A priori, on voit mal comment des taxes douanières ou ce qui s’apparente à un crime contre l’humanité peuvent se traduire par une appréciation du dollar. C’est oublier que l’une comme l’autre de ces menaces génèrent beaucoup d’incertitudes tant politiques qu’économiques et que celles-ci amènent les investisseurs à se ruer sur le billet vert. Et ce, pour une raison très simple: le dollar est LA valeur refuge mondiale par excellence.

Dans les années 60, Valéry Giscard d’Estaing clamait même que la valeur refuge du dollar émane d’un privilège exorbitant: celui qui permet aux Etats-Unis de financer leurs déficits en émettant leur propre monnaie, échappant ainsi aux contraintes économiques qu'affrontent d'autres pays lorsqu'ils doivent équilibrer leurs comptes extérieurs.

Si la Grèce avait une monnaie de référence dans les échanges internationaux, elle n’aurait point besoin de faire appel à des capitaux étrangers pour financer sa dette extérieure, comme elle a dû le faire au moment de la crise de la dette dans la zone euro en 2010. Elle n’aurait qu’à demander à sa banque centrale qu’elle émette de la monnaie et lui fournisse des liquidités propres à financer sa dette.

Le privilège exorbitant du dollar est en grande partie renforcé par son rôle de valeur refuge. En période de turbulences, les investisseurs achètent du dollar et des obligations américaines, augmentant ainsi la demande pour la monnaie américaine. L’afflux de capitaux étrangers vers les bons du Trésor américain permet au gouvernement de financer ses déficits à des taux d’intérêt plus bas. La dépendance des autres pays au dollar renforce son statut hégémonique. Même lorsqu’il y a des alternatives (euro, yuan, or, cryptomonnaies), le dollar reste la référence dominante: le fait que de nombreux actifs et matières premières (comme le pétrole) sont libellés en dollars y contribue fortement.

Parmi la salve d’objectifs cités par le nouveau président des Etats-Unis, je retiendrais les 3 suivants:

  • Doper les exportations américaines
  • Créer des emplois aux Etats-Unis
  • Réduire le déficit commercial, en particulier avec la Chine

Le problème de Donald Trump, c’est qu’il lui faudrait une dépréciation du dollar, et non une appréciation, pour atteindre ce triple objectif.

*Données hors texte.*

import Summits.Ventures.PackingBounds.Energy.TenPointCkSixGramDataY
import Summits.Ventures.PackingBounds.Energy.TenPointCkSixXData
import Summits.Ventures.PackingBounds.Energy.TenPointCkSixXDataP
import Summits.Ventures.PackingBounds.Energy.GramCongrCheck
import HarnessLib

/-!
# The congruence `X = P (S·Y) Pᵀ` of `e3pt-sharp-n4N10ck6d8-rat.json`: chunk file `CongrFacts1` (kernel evaluation on integer data)

Framing: lottery ticket; floor = certified bounds/negative ranges. Venture `PackingBounds`, cell
`pub-packcert`, energy family E3PT (pub-packcert-energy gen 15; n = 4, d = 8 kernel route = KERNEL-D6 double data route, size-split, list-route SOS bridge).

`decide +kernel` checks `xW6_{ab} = Σ_i Σ_j bW6_{ai} yW6_{ij} bW6_{bj}` (`GramData.checkCongr` for row ranges, `GramData.checkCongrCols` for column
ranges of a dense row; zero entries of `bW6` skipped); collected in `TenPointCkSixCongrFacts`.
-/

namespace Summit.Ventures.PackingBounds.Energy.PentagonsSixD8

open Summit.Ventures.PackingBounds.Energy.GramData

set_option maxRecDepth 100000 in
set_option maxHeartbeats 0 in
/-- Rows 0–1 of `X = P (S·Y) Pᵀ` (kernel evaluation). -/
theorem congrW6_0_2 : checkCongr 165 0 2 bW6 yW6 xW6 = true := by decide +kernel

end Summit.Ventures.PackingBounds.Energy.PentagonsSixD8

Commençons par la Chine. Les Etats-Unis y exportent 3 fois moins qu’ils n’importent de marchandises depuis l’Empire du Milieu. Résultat, la balance commerciale sino-américaine affiche un déficit de près de 300 milliards pour les Etats-Unis, comme en témoigne notre premier graphique.

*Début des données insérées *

import Literature.AlgebraicGeometry.Resolution.AbhyankarEtaleAscent
import Mathlib.RingTheory.DedekindDomain.Different
import HarnessLib

/-!
# Knaf–Kuhlmann 2009, Lemma 3.7: a finite extension generated by a Hensel root is strongly smoothly `O_L`-uniformizable

Topic: `Literature/AlgebraicGeometry/Resolution`. A PROVED leaf under the named fact
`KnafKuhlmann2009_Thm38_Lemma37_sepClosed` (`KnafKuhlmann2009HenselianRationality.lean`;
Knaf–Kuhlmann 2009, Thm. 3.8 = F.-V. Kuhlmann's henselian rationality, combined with the
étale-local structure Lemma 3.7 (2), (3), as used in the printed proof of Prop. 3.10). The
combination splits as

* Thm. 3.8 + Lemma 3.7 (3) ([Ray] X Thm. 1, V Thm. 1): `F = K(x)(η)` for a transcendental `x`
  and a HENSEL ROOT `η ∈ O_F` over `O_{K(x)}` — a root of a monic `f` over `O_{K(x)}` with
  `f'(η)` a unit — (the deep, purely valuation-theoretic kernel; it stays a named fact), and
* Lemma 3.7 (2) ⇐ together with the valuation-theoretic half of the proof of Lemma 3.7 (1):
  such an `F|L` is strongly smoothly `O_L`-uniformizable, on the standard-étale model
  `O_L[η][1/μ'(η)]` — THIS FILE, proved in full.

Lemma 3.7 (p. 13 of arXiv:math/0702856): "Let `(F|L,P)` be a finite valued field extension and
let `R ⊆ O_L` be a subring of `L` with `Frac R = L = Frac O_L`. Then the following statements
hold: 1. If `P` is smoothly `R`-uniformizable, then `O_P|O_L` is local-étale. 2. `P` is strongly
smoothly `O_L`-uniformizable if and only if `O_P|O_L` is local-étale. 3. `O_P|O_L` is
local-étale if and only if `(F,P)` lies in the absolute inertia field of `(L,P)`." Its proof
of 1.: "as an étale extension of the normal domain `O_L` the domain `B` is normal too […].
Hence `B_{q_B}` is a normal local extension of `O_L` in the finite extension `F|L` and thus a
valuation domain contained in `O_P`. Since the valuation rings of `F` that are local
extensions of `O_L` are pairwise incomparable with respect to inclusion we get `B_{q_B} = O_P`
as desired. 2.: The remaining implication ⇐ is obvious."

## Content

* `isIntegral_aeval_divX_iterate` — PROVED [folklore]: if `p(z) = 0` over `R` then the Horner
  partial sums `(divX^[k] p)(z) = ∑_{j ≥ k} pⱼ z^{j-k}` are integral over `R` (faithful
  finitely generated module `R + Rz + ⋯ + Rz^{n-1}`); with `coeff_divX_iterate`,
  `X_pow_mul_divX_iterate_add`, `natDegree_divX_iterate`, `divX_iterate_C` (cf. the twins in
  `Literature.NumberTheory.LFunctions.DegreeOnePrimes`, another namespace).
* `derivative_mul_mem_adjoin_of_isIntegral` — PROVED [folklore], Euler's lemma: for `A`
  integrally closed with fraction field `K`, `L = K(x)` finite separable, `x` integral over `A`
  with minimal polynomial `f`, and `y ∈ L` integral over `A`: `f'(x) y ∈ A[x]` (Mathlib's
  `traceForm_dualSubmodule_adjoin` + `Algebra.isIntegral_trace`).
* `isFractionRing_inf` — `L = Frac (V ∩ L)`.
* `exists_standardEtale_model_inf` — PROVED: for `η ∈ O_V ∩ F` integral over `O_L = V ∩ L`
  whose minimal polynomial `μ` has `μ'(η) ∈ O_V^×`, the subalgebra `O_L[η][1/μ'(η)] ⊆ O_V ∩ F`
  is standard étale over `O_L` (Mathlib's `StandardEtalePair` with `f = μ`, `g = μ'`), hence
  finitely presented and formally smooth.
* `exists_isIntegral_mul_eq` — PROVED: every `z ∈ O_V ∩ L(η)` is `r/s` with `r, s ∈ L(η)`
  integral over `O_L` and `v(s) = 0` (normalise the minimal polynomial of `z` over `L` by a
  coefficient of largest value; take the Horner sum from the last unit coefficient on).
* `isSmoothlyUniformizableIn_of_henselRoot` — PROVED, **Lemma 3.7 (2) ⇐ in Hensel-root
  form**: if `F = L(η)` with `η ∈ O_V` a root of a monic `f` over `O_L` with `v(f'(η)) = 0`,
  then every `Z ⊆ O_V ∩ F` is smoothly `O_L`-uniformizable (`IsSmoothlyUniformizableIn`), on
  the single model `A = O_L[η][1/μ'(η)]`: `Frac A = F` and `O_F ⊆ A_q` since
  `z = (μ'(η) r)/(μ'(η) s)` with numerator and denominator in `O_L[η]` by Euler's lemma.

## Sources

* [KK09] H. Knaf, F.-V. Kuhlmann, *Every place admits local uniformization in a finite
  extension of the function field*, Adv. Math. 221 (2009) 428–453 = arXiv:math/0702856:
  §3.1 p. 11 (standard-étale algebras, "`φ(f') ∈ A^×`"), Lemma 3.7 and its proof (p. 13),
  proof of Prop. 3.10 (p. 14: "Lemma 3.7, (2) and (3) yield that `P` is strongly smoothly
  `O_{K(x)}`-uniformizable"). Pages of the arXiv PDF.
* [Ray] M. Raynaud, *Anneaux locaux henséliens*, LNM 169 (1970), Ch. V Thm. 1, Ch. X Thm. 1
  (as cited in [KK09] and in Knaf–Kuhlmann 2005, §5 p. 12: "`O_F = A_q` for an étale
  `O_E`-algebra `A` […] we can assume that `A` is standard-étale, i.e. `A = O_E[x]_{g(x)}`").

## Rendering notes

Ambient form of `ValuedFunctionFields.lean`: `(Ω, V)` a valued field, `L ≤ F` subfields,
`O_L = V.toSubring ⊓ L.toSubring` (the base ring of `IsSmoothlyUniformizableIn`, as in
`KnafKuhlmann2009_Prop310_sepClosed`), `F = L(η)` as `Subfield.closure (L ∪ {η}) = F`;
"`η` is a Hensel root over `O_L`" = `f` a monic polynomial over `Ω` with coefficients in
`V ∩ L`, `f(η) = 0`, `V.valuation (f'(η)) = 1` (values written multiplicatively). Inside the
proofs `F` is Mathlib's intermediate field `L⟮η⟯` over `↥L`, and `O_L → L → L⟮η⟯ → Ω` is a
scalar tower with `L = Frac O_L`; valuations of elements of `L`, `L⟮η⟯` are taken in `Ω`.
-/

noncomputable section

namespace Literature.AlgebraicGeometry.Resolution

universe u

open IsLocalRing Polynomial Pointwise

/-! ## Horner partial sums of an algebraic relation are integral -/

section Horner

variable {R : Type*} [CommRing R]

/-- Coefficients of the iterated `divX`: `(divX^[k] p)_i = p_{i+k}`. [folklore] -/
theorem coeff_divX_iterate (p : R[X]) (k i : ℕ) : (divX^[k] p).coeff i = p.coeff (i + k) := by
  induction k generalizing i with
  | zero => simp
  | succ k ih =>
    rw [Function.iterate_succ_apply', coeff_divX, ih, Nat.add_right_comm, Nat.add_assoc]

/-- `X ^ k · divX^[k] p` is `p` minus its terms of degree `< k`. [folklore] -/
theorem X_pow_mul_divX_iterate_add (p : R[X]) (k : ℕ) :
    X ^ k * (divX^[k] p) + ∑ j ∈ Finset.range k, C (p.coeff j) * X ^ j = p := by
  induction k with
  | zero => simp
  | succ k ih =>
    rw [Finset.sum_range_succ, Function.iterate_succ_apply',
      show p.coeff k = (divX^[k] p).coeff 0 by rw [coeff_divX_iterate, Nat.zero_add]]
    set q := divX^[k] p with hq
    have h1 : X ^ (k + 1) * divX q = X ^ k * (q - C (q.coeff 0)) := by
      have := divX_mul_X_add q
      rw [pow_succ, mul_assoc, X_mul, eq_sub_of_add_eq this]
    rw [h1]
    linear_combination ih

/-- The degree of the iterated `divX`. [folklore] -/
theorem natDegree_divX_iterate (p : R[X]) (k : ℕ) :
    (divX^[k] p).natDegree = p.natDegree - k := by
  induction k with
  | zero => simp
  | succ k ih =>
    rw [Function.iterate_succ_apply', natDegree_divX_eq_natDegree_tsub_one, ih, Nat.sub_sub]

/-- Iterated `divX` kills constants. [folklore] -/
theorem divX_iterate_C (a : R) {k : ℕ} (hk : 0 < k) : divX^[k] (C a) = 0 := by
  obtain ⟨k, rfl⟩ := Nat.exists_eq_add_of_lt hk
  rw [Nat.zero_add, Function.iterate_succ_apply, divX_C]
  exact Function.iterate_fixed divX_zero k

La guerre commerciale avec la Chine aura bien lieu

La probabilité qu’il y ait une nouvelle guerre commerciale entre les Etats-Unis et la Chine est donc élevée. Les chinois ont déjà rétorqué aux taxes à l’importation du «made in China» et ils vont continuer à le faire. Une baisse du dollar serait donc nécessaire pour doper les exportations américaines, et atténuer l’impact négatif des représailles chinoises aux tarifs douaniers imposés par les Etats-Unis.

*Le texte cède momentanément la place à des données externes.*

import Summits.HodgeConjecture.HodgeConjecture.Theses.DworkReflectionQuotients
import Literature.AlgebraicGeometry.HodgeTheory.DworkSexticReflectionAveraging

/-!
# Crux K2 `FlatClassesSpannedByReflectionInvariants` of route `DworkReflectionQuotients`,
# modulo Katz 2009 Lemma 3.1 (the named fact `Katz2009_dworkSexticEigenspaces`)

Route `route-HodgeConjecture-DworkReflectionQuotients` (cell `hodge-nonav`, rung F-H1 — never summit
credit), item `stmt-HodgeConjecture-20241`; landed `--supports stmt-HodgeConjecture-20241` (a CONDITIONAL
result: its one hypothesis is the tree's named fact `Katz2009_dworkSexticEigenspaces`, Katz 2009 Lemma 3.1
for the Dwork sextic fourfold; the item itself stays open until that fact, or Griffiths' residue theorem
from which it follows, is discharged). Prover seat `hodge-nonav-20241-p1` (g0), 2026-08-27.

The mathematics is the Literature theorem
`Literature.AlgebraicGeometry.HodgeTheory.DworkSextic.flatClasses_mem_span_reflInvariant_of_katz`
(file `DworkSexticReflectionAveraging`, literature seat `hodge-nonav-lit` g9): for `ψ⁶ ≠ 1` and a rational
class `w = u + v` with `u`, `v` eigenclasses of `H⁴(X_ψ(ℂ); ℂ)` for one of Katz's four flat exponent
types `e ∘ σ` and its conjugate `(6 − e) ∘ σ`, the six-term averaging identity
`6 w = Σ_{k<6} (w + g_k^* w)` over realising maps `g_k` of the reflections `s_(σ⁻¹0, σ⁻¹5, ζ₀ᵏ)`
exhibits `w` in the `ℂ`-span of rational, reflection-invariant `(2,2)`-classes — the `(2,2)`-ness of
`u + v` being Katz's Lemma 3.1(2). The body of the crux is that statement verbatim (its `let`-bound
`F`, `X`, `pt`, `IsEig`, `IsRefl` unfold to `DworkSextic.form/fibre/pt/IsEig` and the inline reflection
clause), so the proof is one `exact`.

## References

* N. M. Katz, *Another look at the Dwork family*, Progr. Math. 270 (2009), Lemma 3.1. [Katz2009]
* G. Bini, A. Garbagnati, *Quotients of the Dwork pencil*, J. Geom. Phys. 75 (2014), §3.4.
  [BiniGarbagnati2012]
-/

namespace Summit.HodgeConjecture.HodgeConjecture.Theorems

open Literature.AlgebraicGeometry.HodgeTheory

/-- **Crux K2 modulo Katz 2009 Lemma 3.1.** Granted the named fact `Katz2009_dworkSexticEigenspaces`
(ranks and Hodge numbers of the `Γ_W/Δ`-eigenspaces of `H⁴` of the Dwork sextic fourfold), the route
statement `FlatClassesSpannedByReflectionInvariants` holds: every rational class `w = u + v` of a flat
piece `V_{e∘σ} ⊕ V_{(6−e)∘σ}` (`e` one of the four flat Katz types, `σ ∈ 𝔖₆`, `ψ⁶ ≠ 1`) lies in the
`ℂ`-span of the rational `(2,2)`-classes fixed by a realised reflection `s_(i,i',ζ)`. One `exact` on
`DworkSextic.flatClasses_mem_span_reflInvariant_of_katz`. CONDITIONAL on the named fact (trust base:
`Katz2009_dworkSexticEigenspaces`). [cite: Katz2009, Lemma 3.1] -/
theorem flatClassesSpannedByReflectionInvariants_of_katz (hK : Katz2009_dworkSexticEigenspaces) :
    Summit.HodgeConjecture.HodgeConjecture.Theses.DworkReflectionQuotients.FlatClassesSpannedByReflectionInvariants := by
  intro ψ hψ F X pt IsEig IsRefl j σ w hw huv
  exact DworkSextic.flatClasses_mem_span_reflInvariant_of_katz hK hψ j σ w hw huv

end Summit.HodgeConjecture.HodgeConjecture.Theorems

Le nouveau président des Etats-Unis a dû reconnaître que ses mesures protectionnistes allaient renchérir les prix des importations pour le consommateur américain. Les conséquences potentiellement inflationnistes de la guerre commerciale pourraient, elles aussi, contribuer à renforcer le dollar. La raison en est que la Réserve fédérale va probablement adopter une politique attentiste et réserver les baisses de taux d’intérêt promises à des jours meilleurs.

La hausse du dollar depuis que le nouveau président souffle le chaud et le froid sur les partenaires commerciaux des Etats-Unis ne fait d’ailleurs que partiellement compenser le gain qu’aurait dû connaître le billet vert depuis 16 mars 2022, date à laquelle la Fed a commencé un formidable durcissement de sa politique monétaire. Une politique dont témoigne un écart des taux d’intérêt entre le dollar et le franc qui est passé de 0,5% en 2022 à près de 4% aujourd’hui, comme le montre la courbe orange sur l’échelle de droite dans notre deuxième graphique.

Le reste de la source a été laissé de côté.